Hizbullah Saturday denounced alleged Israeli airstrikes on Sudan targeting weapons
smugglers.
In a statement issued Saturday, Hizbullah called the airstrikes a new Israeli crime and urged Arab leaders meeting in Qatar next week to craft a response denouncing them.
Sudan says it believes Israel carried out the airstrikes in the remote mountainous desert region of northeast Sudan last month. Khartoum officials have said the strikes hit
trucks carrying weapons, possibly destined for in the Gaza Strip.
Prime Minister Ehud Olmert has hinted that Israel did launch the February strikes, vowing that it would hit "terror infrastructure" wherever it is.

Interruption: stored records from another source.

import Mathlib
import Summits.CriticalPhenomena.CardyFormulaZ2.Theses.CardyMagicRigidity
import Literature.Probability.Percolation.FullPlaneCNL
import Literature.Probability.Percolation.LoopRepresentationProofs
import Literature.Probability.RandomPlanarGeometry.LoopConfigurationsMetric
import HarnessLib

/-!
# Gluing through a common limit: the `d_CN` transfer layer of stub `stub_transfer` (S6) of line
`ring-cloud-tomography` for crux `NestingRigidity` (stmt-CriticalPhenomena-4835)

Route `CardyMagicRigidity` (sub-problem `CriticalPhenomena/CardyFormulaZ2`). The registered stub
`stub_transfer : Transfer` (`Transfer := NestingStatisticsAgree → LoopLimitZ2EqT`) ends, after
tightness of both lattice loop families and the identification of their subsequential limits,
with a purely measure-theoretic step (T4 of the stub brief): if along a mesh sequence `δₖ` the
typed loop ensembles of critical bond percolation on `δₖℤ²` (`bondLoopConfig δₖ 0` under
`bondPercolation (zdGraph 2) half`) and of critical site percolation on `δₖ𝕋` (`siteLoopConfig δₖ`
under `triSitePercolation half`) converge in DKKMO's coupling distance `d_CN`
(`LoopConfig.cnLawEDist`, arXiv:2012.11672v2 eq. (2)) to a COMMON law `(P, Y)`, then
`d_CN(bond_{δₖ}, site_{δₖ}) → 0`. This file proves that step, sorry-free:

* `measurableSet_isClose_bondLoopConfig_siteLoopConfig`, `measurableSet_isClose_bond_site` — the
  MIXED exceptional event `{(ω, ω') | d_CN(bondLoopConfig δ α ω, siteLoopConfig δ' ω') ≤ ε}` is
  measurable on `BondConfig (Site 2) × SiteConfig (Site 2)` (both representations are countably
  generated with measurable generating events: `gen_bondLoopConfig`,
  `measurableSet_setOf_isInterfaceLoop_and`, `gen_siteLoopConfig`,
  `measurableSet_gen_siteLoopConfig`, `countable_sigma_hexLoop`; then
  `LoopConfig.measurableSet_isClose_of_gen`);
* `cnLawEDist_bond_site_le_add` — the one-line estimate
  `d_CN(bond_δ, site_δ') ≤ d_CN(bond_δ, (P, Y)) + d_CN(site_δ', (P, Y))` for EVERY probability
  space `(Ω, P)` and every `Y : Ω → LoopConfig ℂ` (no measurability or standard-Borel hypothesis
  on the middle space: `LoopConfig.cnLawEDist_triangle` glues along the middle marginal and only
  needs the OUTER spaces standard Borel — `standardBorelSpace_bondConfig`,
  `standardBorelSpace_siteConfig` — and the OUTER exceptional event measurable, which is the
  previous item; symmetry `LoopConfig.cnLawEDist_comm`);
* `tendsto_cnLawEDist_bond_site_of_tendsto` (any filter) and the registered main theorem
  `tendsto_cnLawEDist_bond_site_of_common_limit` (mesh sequences, `atTop`) — squeeze
  (`tendsto_of_tendsto_of_tendsto_of_le_of_le` in `ℝ≥0∞`);
* `tendsto_cnLawEDist_bond_site_of_subseq_common_limit` — the subsequence form in which
  tightness is used: `d_CN(bond_δ, site_δ) → 0` as `δ → 0⁺` as soon as every mesh sequence
  `δₖ → 0⁺` has a subsequence along which both lattice families converge in `d_CN` to a common
  law (`Filter.tendsto_of_subseq_tendsto`). Its conclusion is the route item `LoopLimitZ2EqT`
  unfolded (the item's inline `𝕋` configuration is `siteLoopConfig δ`, `siteLoopConfig_eq`,
  `rfl`; two closing `example`s check this and the `IsFullPlaneCNLLaw` usage along `𝓝[>] 0`).

What this file does NOT provide (the remaining content of `stub_transfer`): tightness /
`d_CN`-precompactness of the two lattice families (Aizenman–Burchard regularity from RSW; not in
the tree for full-plane loop ensembles) and the identification of the two subsequential limits
from `NestingStatisticsAgree` (reconstruction of a locally finite non-crossing covering-degree-one
configuration from its nesting tree; types from the lattice).

References: H. Duminil-Copin, K. K. Kozlowski, D. Krachun, I. Manolescu, M. Oulamara,
arXiv:2012.11672v2, §1.2 eq. (1)–(2), Remark 1.8 (coupling surgery); C. Villani, *Optimal
transport* (2009), Ch. 1 (gluing lemma); F. Camia, C. M. Newman, Comm. Math. Phys. 268 (2006).
-/

noncomputable section

open MeasureTheory Set Filter Metric
open scoped Topology ENNReal

namespace Summit.CriticalPhenomena.CardyFormulaZ2.Cruxes.NestingRigidity.RingCloudTomography

open Literature.Probability.RandomPlanarGeometry Literature.Probability.Percolation
  Literature.Probability.LatticeModels
open _root_.Summit.CriticalPhenomena.CardyFormulaZ2.Theses.CardyMagicRigidity (LoopLimitZ2EqT)

/-! ### Measurability of the mixed bond/site exceptional event -/

/-- **The mixed exceptional event of `d_CN` is measurable**: for the typed loop representation of
bond percolation on `δ e^{iα} ℤ²` against that of site percolation on `δ'𝕋`, the event
`{(ω, ω') | d_CN(bondLoopConfig δ α ω, siteLoopConfig δ' ω') ≤ ε}` is measurable on pairs of
configurations. Both representations are countably generated with measurable generating events
(`gen_bondLoopConfig` / `measurableSet_setOf_isInterfaceLoop_and` and `gen_siteLoopConfig` /
`measurableSet_gen_siteLoopConfig`, index type countable by `countable_sigma_hexLoop`), so
`LoopConfig.measurableSet_isClose_of_gen` applies. [folklore] -/
theorem measurableSet_isClose_bondLoopConfig_siteLoopConfig (δ α δ' ε : ℝ) :
    MeasurableSet {p : BondConfig (Site 2) × SiteConfig (Site 2) |
      LoopConfig.IsClose ε (bondLoopConfig δ α p.1) (siteLoopConfig δ' p.2)} := by
  haveI := countable_sigma_hexLoop
  exact LoopConfig.measurableSet_isClose_of_gen
    (fun i (k : {γ : List MedialVertex // γ ≠ []}) ↦ measurableSet_setOf_isInterfaceLoop_and k.1 i)
    (gen_bondLoopConfig δ α) measurableSet_gen_siteLoopConfig (gen_siteLoopConfig δ') ε

/-- **Measurability of the mixed exceptional event at angle `0`** (the case of the route item
`LoopLimitZ2EqT`): `{(ω, ω') | d_CN(bondLoopConfig δ 0 ω, siteLoopConfig δ' ω') ≤ ε}` is
measurable on `BondConfig (Site 2) × SiteConfig (Site 2)`. This is the hypothesis `hm` of
`LoopConfig.cnLawEDist_triangle` for the outer pair (bond-`ℤ²`, site-`𝕋`). [folklore] -/
theorem measurableSet_isClose_bond_site (δ δ' ε : ℝ) :
    MeasurableSet {p : BondConfig (Site 2) × SiteConfig (Site 2) |
      LoopConfig.IsClose ε (bondLoopConfig δ 0 p.1) (siteLoopConfig δ' p.2)} :=
  measurableSet_isClose_bondLoopConfig_siteLoopConfig δ 0 δ' ε

/-! ### Gluing through a common law -/

/-- **The gluing estimate**: for every probability space `(Ω, P)` and every random typed loop
configuration `Y` on it,
`d_CN(bond_δ, site_δ') ≤ d_CN(bond_δ, (P, Y)) + d_CN(site_δ', (P, Y))`.
Proof: `LoopConfig.cnLawEDist_triangle` with middle space `(Ω, P)` (the outer spaces
`BondConfig (Site 2)`, `SiteConfig (Site 2)` are standard Borel — `standardBorelSpace_bondConfig`,
`standardBorelSpace_siteConfig` — and the outer exceptional event is measurable,
`measurableSet_isClose_bond_site`), then symmetry of `d_CN` (`LoopConfig.cnLawEDist_comm`) in the
second summand. No hypothesis on `Y`. [folklore] -/
theorem cnLawEDist_bond_site_le_add {Ω : Type*} [MeasurableSpace Ω] (P : Measure Ω)
    [IsProbabilityMeasure P] (Y : Ω → LoopConfig ℂ) (δ δ' : ℝ) :
    LoopConfig.cnLawEDist (bondPercolation (zdGraph 2) half) (bondLoopConfig δ 0)
        (triSitePercolation half) (siteLoopConfig δ') ≤
      LoopConfig.cnLawEDist (bondPercolation (zdGraph 2) half) (bondLoopConfig δ 0) P Y +
        LoopConfig.cnLawEDist (triSitePercolation half) (siteLoopConfig δ') P Y := by
  haveI := standardBorelSpace_bondConfig
  haveI := standardBorelSpace_siteConfig
  calc LoopConfig.cnLawEDist (bondPercolation (zdGraph 2) half) (bondLoopConfig δ 0)
        (triSitePercolation half) (siteLoopConfig δ')
      ≤ LoopConfig.cnLawEDist (bondPercolation (zdGraph 2) half) (bondLoopConfig δ 0) P Y +
          LoopConfig.cnLawEDist P Y (triSitePercolation half) (siteLoopConfig δ') :=
        LoopConfig.cnLawEDist_triangle (bondPercolation (zdGraph 2) half) P (triSitePercolation half)
          (bondLoopConfig δ 0) Y (siteLoopConfig δ') (measurableSet_isClose_bond_site δ δ')
    _ = _ := by rw [LoopConfig.cnLawEDist_comm P Y]

/-- **Gluing through a common limit, along any filter**: if along `l` the bond-`ℤ²` ensembles at
meshes `δs i` and the site-`𝕋` ensembles at meshes `δs' i` both converge in `d_CN` to the same law
`(P, Y)`, then `d_CN(bond_{δs i}, site_{δs' i}) → 0` along `l` (squeeze with
`cnLawEDist_bond_site_le_add`). [folklore] -/
theorem tendsto_cnLawEDist_bond_site_of_tendsto {Ω : Type*} [MeasurableSpace Ω] (P : Measure Ω)
    [IsProbabilityMeasure P] (Y : Ω → LoopConfig ℂ) {ι : Type*} {l : Filter ι} (δs δs' : ι → ℝ)
    (hZ : Tendsto (fun i ↦ LoopConfig.cnLawEDist (bondPercolation (zdGraph 2) half)
      (bondLoopConfig (δs i) 0) P Y) l (𝓝 0))
    (hT : Tendsto (fun i ↦ LoopConfig.cnLawEDist (triSitePercolation half)
      (siteLoopConfig (δs' i)) P Y) l (𝓝 0)) :
    Tendsto (fun i ↦ LoopConfig.cnLawEDist (bondPercolation (zdGraph 2) half)
      (bondLoopConfig (δs i) 0) (triSitePercolation half) (siteLoopConfig (δs' i))) l (𝓝 0) := by
  refine tendsto_of_tendsto_of_tendsto_of_le_of_le tendsto_const_nhds ?_ (fun _ ↦ bot_le)
    fun i ↦ cnLawEDist_bond_site_le_add P Y (δs i) (δs' i)
  simpa using hZ.add hT

/-- **Gluing through a common limit (T4 of stub `stub_transfer`)**: if along a mesh sequence
`δs` the typed loop ensembles of critical bond percolation on `δs k · ℤ²` and of critical site
percolation on `δs k · 𝕋` converge in DKKMO's coupling distance `d_CN` to a COMMON law `(P, Y)`
on some probability space, then `d_CN(bond_{δs k}, site_{δs k}) → 0`. The middle space needs no
standard-Borel or measurability hypothesis: `LoopConfig.cnLawEDist_triangle` is applied with the
lattice spaces as the outer pair (standard Borel: `standardBorelSpace_bondConfig`,
`standardBorelSpace_siteConfig`; measurable mixed exceptional event:
`measurableSet_isClose_bond_site`). [folklore] -/
theorem tendsto_cnLawEDist_bond_site_of_common_limit : ∀ {Ω : Type*} [MeasurableSpace Ω] (P : Measure Ω) [IsProbabilityMeasure P] (Y : Ω → LoopConfig ℂ) (δs : ℕ → ℝ), Tendsto (fun k ↦ LoopConfig.cnLawEDist (bondPercolation (zdGraph 2) half) (bondLoopConfig (δs k) 0) P Y) atTop (𝓝 0) → Tendsto (fun k ↦ LoopConfig.cnLawEDist (triSitePercolation half) (siteLoopConfig (δs k)) P Y) atTop (𝓝 0) → Tendsto (fun k ↦ LoopConfig.cnLawEDist (bondPercolation (zdGraph 2) half) (bondLoopConfig (δs k) 0) (triSitePercolation half) (siteLoopConfig (δs k))) atTop (𝓝 0) := by
  intro Ω _ P _ Y δs hZ hT
  exact tendsto_cnLawEDist_bond_site_of_tendsto P Y δs δs hZ hT

/-! ### Along `δ → 0⁺`: the shape of the route item `LoopLimitZ2EqT` -/

/-- **Subsequence form (where tightness enters)**: `d_CN(bond_δ, site_δ) → 0` as `δ → 0⁺`
(= `LoopLimitZ2EqT` unfolded, `siteLoopConfig_eq`) as soon as every mesh sequence `δs → 0⁺` has a
subsequence `δs ∘ φ` along which the bond-`ℤ²` and the site-`𝕋` typed loop ensembles converge in
`d_CN` to a COMMON law presented on the probability space `(Ω, P)`
(`Filter.tendsto_of_subseq_tendsto` + `tendsto_cnLawEDist_bond_site_of_common_limit`). In the
intended proof of `stub_transfer` the subsequence and the two limits come from tightness
(Aizenman–Burchard regularity of both lattice families) and "common" from the identification of
the two limits through `NestingStatisticsAgree`. [folklore] -/
theorem tendsto_cnLawEDist_bond_site_of_subseq_common_limit {Ω : Type*} [MeasurableSpace Ω]
    (P : Measure Ω) [IsProbabilityMeasure P]
    (h : ∀ δs : ℕ → ℝ, Tendsto δs atTop (𝓝[>] (0 : ℝ)) → ∃ (φ : ℕ → ℕ) (Y : Ω → LoopConfig ℂ),
      Tendsto (fun k ↦ LoopConfig.cnLawEDist (bondPercolation (zdGraph 2) half)
        (bondLoopConfig (δs (φ k)) 0) P Y) atTop (𝓝 0) ∧
      Tendsto (fun k ↦ LoopConfig.cnLawEDist (triSitePercolation half)
        (siteLoopConfig (δs (φ k))) P Y) atTop (𝓝 0)) :
    Tendsto (fun δ : ℝ ↦ LoopConfig.cnLawEDist (bondPercolation (zdGraph 2) half)
      (bondLoopConfig δ 0) (triSitePercolation half) (siteLoopConfig δ)) (𝓝[>] 0) (𝓝 0) := by
  refine Filter.tendsto_of_subseq_tendsto fun δs hδs ↦ ?_
  obtain ⟨φ, Y, hZ, hT⟩ := h δs hδs
  exact ⟨φ, tendsto_cnLawEDist_bond_site_of_common_limit P Y (δs ∘ φ) hZ hT⟩

/-- Sanity check (not a theorem of the file's interface): the common conclusion above IS the
route item `LoopLimitZ2EqT`, definitionally (`siteLoopConfig_eq`). -/
example : LoopLimitZ2EqT ↔ Tendsto (fun δ : ℝ ↦ LoopConfig.cnLawEDist
    (bondPercolation (zdGraph 2) half) (bondLoopConfig δ 0) (triSitePercolation half)
      (siteLoopConfig δ)) (𝓝[>] 0) (𝓝 0) :=
  Iff.rfl

/-- Usage check (not a theorem of the file's interface): a common `d_CN`-limit `(P, Y)` of the
bond-`ℤ²` ensembles along `δ → 0⁺` which is a full-plane CNL law (`IsFullPlaneCNLLaw P Y`: the
site-`𝕋` ensembles converge to it, Camia–Newman) gives the route item, by
`tendsto_cnLawEDist_bond_site_of_tendsto` along `𝓝[>] 0`. -/
example {Ω : Type*} [MeasurableSpace Ω] (P : Measure Ω) [IsProbabilityMeasure P]
    (Y : Ω → LoopConfig ℂ)
    (hZ : Tendsto (fun δ : ℝ ↦ LoopConfig.cnLawEDist (bondPercolation (zdGraph 2) half)
      (bondLoopConfig δ 0) P Y) (𝓝[>] 0) (𝓝 0))
    (hT : IsFullPlaneCNLLaw P Y) : LoopLimitZ2EqT :=
  tendsto_cnLawEDist_bond_site_of_tendsto P Y id id hZ (isFullPlaneCNLLaw_iff.1 hT)

end Summit.CriticalPhenomena.CardyFormulaZ2.Cruxes.NestingRigidity.RingCloudTomography

end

Report: Israel struck in Sudan 3 times
Israel bombed targets in Sudan three times since January, and not twice as has been reported previously, the ABC News network reported earlier Saturday.
A US official told the network the three strikes targeted arms shipments from Iran to Gaza.

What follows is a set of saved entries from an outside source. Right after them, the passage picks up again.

import Literature.NumberTheory.Transcendental.KZCalculusProofs
import Literature.NumberTheory.Transcendental.KZVolumeConjectureProofs

/-!
# `VolumeFormOffPlane` (stmt-KontsevichZagierPeriods-14935) — negative side II: one move never suffices

Refuter (`cdisprove`, cycle 1) by-product for the crux `VolumeFormOffPlane` of route
`SymplecticScissors` (the frame off the plane: for `N ≠ 2`, two integrand-`1` representations of
dimension `N` with equal value are KZ-equivalent). Route-file-free and definition-free companion of
`Negative/Core.lean`: the refuted natural strengthening "equal-volume integrand-`1` representations
off the plane differ by a SINGLE instance of one of the four rules" (`not_offPlane_oneMove`, stated
over the verbatim body of the crux with `KZ.Equivalent` replaced by one-move membership).

Witness at `N = 3`, the crux's first open slice: the closed unit cube `[0,1]³` (the three-fold unit
slab over the point `ℝ⁰` of `KZ.IntegralRep.exists_volumeRep_zero`, so compact, integrand `1`,
volume `1` by soundness) and the open unit cube `(0,1)³` (volume `1`). Their difference is no
instance of rule 1a/1b (augmentation: a two-term difference is not a three-term one), of
Newton–Leibniz (it relates two different dimensions; the free group pins the instance to the pair),
nor of rule 2 (its map is differentiable within the compact closed cube at every point, hence
continuous, so the image would be compact — the open cube is not). Hence rule 1a (cuts) is
load-bearing for the crux and the chain form `KZ.Equivalent` is forced, as for the planar layer
(`PlanarK0InjectiveNegative.not_planarOneMove`). [Kontsevich–Zagier 2001, §1.2; Cresson–Viu-Sos 2022, Problem 2.1]
-/

noncomputable section

open MeasureTheory Set MvPolynomial
open Literature.NumberTheory.Transcendental Literature.ModelTheory.ExponentialFields

namespace Summit.KontsevichZagierPeriods.SymplecticScissors.VolumeFormOffPlaneNegative

/-- AUGMENTATION: a difference of two generators is never a three-term move instance
`of s − of s₁ − of s₂` (the shape of rules 1a, 1b): count generators with sign. [folklore] -/
theorem freeAbelianGroup_of_sub_of_ne_three_term {X : Type*} (a b c d e : X) :
    FreeAbelianGroup.of a - FreeAbelianGroup.of b ≠
      FreeAbelianGroup.of c - FreeAbelianGroup.of d - FreeAbelianGroup.of e := by
  intro h
  have := congrArg (FreeAbelianGroup.lift fun _ : X => (1:ℤ)) h
  simp only [map_sub, FreeAbelianGroup.lift_apply_of] at this
  omega

/-- The open unit cube `(0,1)ᴺ` is ℚ-semialgebraic (intersection of rational coordinate slabs). [folklore] -/
theorem isSemialgebraic_pi_Ioo_zero_one (N : ℕ) :
    IsSemialgebraic ℚ (Set.pi univ fun _ : Fin N => Ioo (0 : ℝ) 1) := by
  have hcoord : ∀ i : Fin N, IsSemialgebraic ℚ {p : Fin N → ℝ | p i ∈ Ioo (0 : ℝ) 1} := fun i => by
    have h := (isSemialgebraic_setOf_eval_lt (k := ℚ) (R := ℝ) (ι := Fin N) (C 0) (X i)).inter
      (isSemialgebraic_setOf_eval_lt (k := ℚ) (R := ℝ) (ι := Fin N) (X i) (C 1))
    have hEq : {p : Fin N → ℝ | p i ∈ Ioo (0 : ℝ) 1} =
        {x : Fin N → ℝ | aeval x (C 0 : MvPolynomial (Fin N) ℚ) < aeval x (X i : MvPolynomial (Fin N) ℚ)} ∩
        {x : Fin N → ℝ | aeval x (X i : MvPolynomial (Fin N) ℚ) < aeval x (C 1 : MvPolynomial (Fin N) ℚ)} := by
      ext p; simp
    rw [hEq]; exact h
  have hEq : (Set.pi univ fun _ : Fin N => Ioo (0 : ℝ) 1) =
      ⋂ i ∈ (Finset.univ : Finset (Fin N)), {p : Fin N → ℝ | p i ∈ Ioo (0 : ℝ) 1} := by
    ext p; simp
  rw [hEq]
  exact IsSemialgebraic.biInter _ _ fun i _ => hcoord i

/-- **ONE MOVE NEVER SUFFICES** — the one-move strengthening of the off-plane frame is false
(witness at `N = 3`: `[0,1]³` vs `(0,1)³`, see the module docstring). [folklore] -/
theorem not_offPlane_oneMove :
    ¬ (∀ N, N ≠ 2 → ∀ (r r' : KZ.IntegralRep N), (∀ x ∈ r.domain, r.integrand x = 1) →
        (∀ x ∈ r'.domain, r'.integrand x = 1) → r.value = r'.value →
        KZ.of r - KZ.of r' ∈
          KZ.domainAddRel ∪ KZ.integrandAddRel ∪ KZ.changeOfVariablesRel ∪ KZ.newtonLeibnizRel) := by
  intro h
  -- FREE-GROUP PINNING (the tree's `PlanarK0InjectiveNegative.eq_of_of_sub_of_eq`, re-derived
  -- locally because that module sits behind the route file): `of a − of b = of c − of d` with
  -- `a ≠ b` forces `a = c ∧ b = d` — evaluate the counting homomorphisms at `a` and at `b`.
  have pin : ∀ {a b c d : Σ n, KZ.IntegralRep n}, a ≠ b →
      FreeAbelianGroup.of a - FreeAbelianGroup.of b = FreeAbelianGroup.of c - FreeAbelianGroup.of d →
      a = c ∧ b = d := by
    classical
    intro a b c d hab hcd
    have key : ∀ x : Σ n, KZ.IntegralRep n, ((if a = x then (1:ℤ) else 0) - (if b = x then 1 else 0)) =
        ((if c = x then 1 else 0) - (if d = x then 1 else 0)) := fun x => by
      simpa only [map_sub, FreeAbelianGroup.lift_apply_of] using
        congrArg (FreeAbelianGroup.lift fun y => if y = x then (1:ℤ) else 0) hcd
    have ha := key a
    have hb := key b
    rw [if_pos rfl, if_neg (Ne.symm hab)] at ha
    rw [if_pos rfl, if_neg hab] at hb
    refine ⟨?_, ?_⟩
    · by_contra hca
      rw [if_neg (show ¬ c = a from fun h => hca h.symm)] at ha
      by_cases hda : d = a
      · rw [if_pos hda] at ha; omega
      · rw [if_neg hda] at ha; omega
    · by_contra hdb
      rw [if_neg (show ¬ d = b from fun h => hdb h.symm)] at hb
      by_cases hcb : c = b
      · rw [if_pos hcb] at hb; omega
      · rw [if_neg hcb] at hb; omega
  -- Lebesgue measure on `ℝ⁰` is the Dirac mass
  have hvol0 : (volume : Measure (Fin 0 → ℝ)) = Measure.dirac default := by
    rw [MeasureTheory.volume_pi]; exact Measure.pi_of_empty _ _
  -- THE POINT `ℝ⁰` (compact, integrand 1, value 1)
  obtain ⟨C, hCc, hCi, hC1⟩ := KZ.IntegralRep.exists_volumeRep_zero
  have hCuniv : C.domain = univ := Subsingleton.eq_univ_of_nonempty (hCi.mono interior_subset)
  have hCval : C.value = 1 := by
    have hi : C.integrand = fun _ => 1 := funext fun x => hC1 x (hCuniv ▸ mem_univ x)
    simp [KZ.IntegralRep.value, hCuniv, hi, hvol0]
  -- THE CLOSED UNIT CUBE `[0,1]³`: three unit slabs over the point
  set K : KZ.IntegralRep 3 := ((C.slab 0).slab 0).slab 0 with hK_def
  have hK1 : ∀ x ∈ K.domain, K.integrand x = 1 :=
    ((C.slab 0).slab 0).slab_integrand_eq_one 0
      ((C.slab 0).slab_integrand_eq_one 0 (C.slab_integrand_eq_one 0 hC1))
  have hKc : IsCompact K.domain :=
    ((C.slab 0).slab 0).isCompact_slabDomain 0
      ((C.slab 0).isCompact_slabDomain 0 (C.isCompact_slabDomain 0 hCc))
  have hCK : KZ.Equivalent C K :=
    ((C.equivalent_slab 0).trans ((C.slab 0).equivalent_slab 0)).trans
      (((C.slab 0).slab 0).equivalent_slab 0)
  have hKval : K.value = 1 := by rw [← KZ.Equivalent.value_eq_holds hCK, hCval]
  have hK0 : (0 : Fin 3 → ℝ) ∈ K.domain := by
    simp [hK_def, KZ.IntegralRep.slab, KZ.IntegralRep.slabDomain, hCuniv, Fin.init]
  -- THE OPEN UNIT CUBE `(0,1)³`
  have hUfin : volume (Set.pi univ fun _ : Fin 3 => Ioo (0 : ℝ) 1) ≠ ⊤ := by
    refine ((measure_mono fun p hp => ?_).trans_lt
      (isCompact_Icc (a := (0 : Fin 3 → ℝ)) (b := 1)).measure_lt_top).ne
    simp only [mem_pi, mem_univ, mem_Ioo, forall_const] at hp
    exact ⟨fun i => (hp i).1.le, fun i => (hp i).2.le⟩
  set U : KZ.IntegralRep 3 :=
    { domain := Set.pi univ fun _ : Fin 3 => Ioo (0 : ℝ) 1
      integrand := fun _ => 1
      isSemialgebraic_domain := isSemialgebraic_pi_Ioo_zero_one 3
      isSemialgebraicFunOn_integrand :=
        (isSemialgebraicFunOn_natCast (isSemialgebraic_pi_Ioo_zero_one 3) 1).congr fun _ _ => by simp
      integrableOn := integrableOn_const hUfin } with hU_def
  have hUdom : U.domain = Set.pi univ fun _ : Fin 3 => Ioo (0 : ℝ) 1 := rfl
  have hUint : U.integrand = fun _ => 1 := rfl
  have hUval : U.value = 1 := by
    simp only [KZ.IntegralRep.value, hUdom, hUint, setIntegral_const, smul_eq_mul, mul_one, Measure.real]
    rw [Real.volume_pi_Ioo_toReal (fun _ => zero_le_one)]
    simp
  have hUnc : ¬ IsCompact U.domain := by
    intro hUK
    have hne : U.domain.Nonempty :=
      ⟨fun _ => 1/2, by simp only [hUdom, mem_pi, mem_univ, mem_Ioo, forall_const]; norm_num⟩
    obtain ⟨p, hp, hmin⟩ := hUK.exists_isMinOn hne (continuous_apply 0).continuousOn
    simp only [hUdom, mem_pi, mem_univ, mem_Ioo, forall_const] at hp
    have hq : Function.update p 0 (p 0 / 2) ∈ U.domain := by
      simp only [hUdom, mem_pi, mem_univ, mem_Ioo, forall_const]
      intro i
      by_cases hi : i = 0
      · subst hi
        simp only [Function.update_self]
        exact ⟨by linarith [(hp 0).1], by linarith [(hp 0).2]⟩
      · rw [Function.update_of_ne hi]
        exact hp i
    have hle := (isMinOn_iff.mp hmin) _ hq
    simp only [Function.update_self] at hle
    linarith [(hp 0).1]
  have hKU : (⟨3, K⟩ : Σ n, KZ.IntegralRep n) ≠ ⟨3, U⟩ := by
    intro h'
    rw [Sigma.mk.inj_iff] at h'
    have hKU' : K = U := eq_of_heq h'.2
    have h0 : (0 : Fin 3 → ℝ) ∈ U.domain := hKU' ▸ hK0
    simp [hUdom, mem_pi] at h0
  -- the one move
  have hmem := h 3 (by decide) K U hK1 (fun _ _ => rfl) (by rw [hKval, hUval])
  rcases hmem with ((h1a | h1b) | h2) | h3
  · obtain ⟨n, s, s₁, s₂, -, -, -, -, hEq⟩ := h1a
    exact freeAbelianGroup_of_sub_of_ne_three_term _ _ _ _ _ hEq
  · obtain ⟨n, s, s₁, s₂, -, -, -, hEq⟩ := h1b
    exact freeAbelianGroup_of_sub_of_ne_three_term _ _ _ _ _ hEq
  · obtain ⟨n, r₀, r₀', Φ, Φ', -, hder, -, hdom, -, hEq⟩ := h2
    obtain ⟨e1, e2⟩ := pin hKU hEq
    rw [Sigma.mk.inj_iff] at e1 e2
    obtain ⟨rfl, e1⟩ := e1
    obtain ⟨-, e2⟩ := e2
    have e1' : K = r₀ := eq_of_heq e1
    have e2' : U = r₀' := eq_of_heq e2
    rw [← e1'] at hder hdom
    rw [← e2'] at hdom
    have hcont : ContinuousOn Φ K.domain := fun x hx => (hder x hx).continuousWithinAt
    exact hUnc (hdom ▸ hKc.image_of_continuousOn hcont)
  · obtain ⟨n, s, s', -, -, -, -, -, -, -, -, -, -, -, hEq⟩ := h3
    obtain ⟨e1, e2⟩ := pin hKU hEq
    rw [Sigma.mk.inj_iff] at e1 e2
    omega

end Summit.KontsevichZagierPeriods.SymplecticScissors.VolumeFormOffPlaneNegative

The latest report did not detail when the third strike took part or what were its exact targets. A spokesman on behalf of Israel's embassy in Washington declined to comment on the latest report.
Earlier, a Sudanese government official said there was no proof Israel was behind recent strikes in Sudan.
"First we suspected it was the United States, but we received assurances it was not them, and we are investigating other possibilities, including Israel," Foreign ministry spokesman Ali Sadiq told AFP. "But there is no indication for now that it was Israel."
Two American officials have confirmed that Israeli warplanes bombed a convoy of trucks in Sudan in January that was believed to be carrying arms to be smuggled into Gaza, the New York Times reported Friday.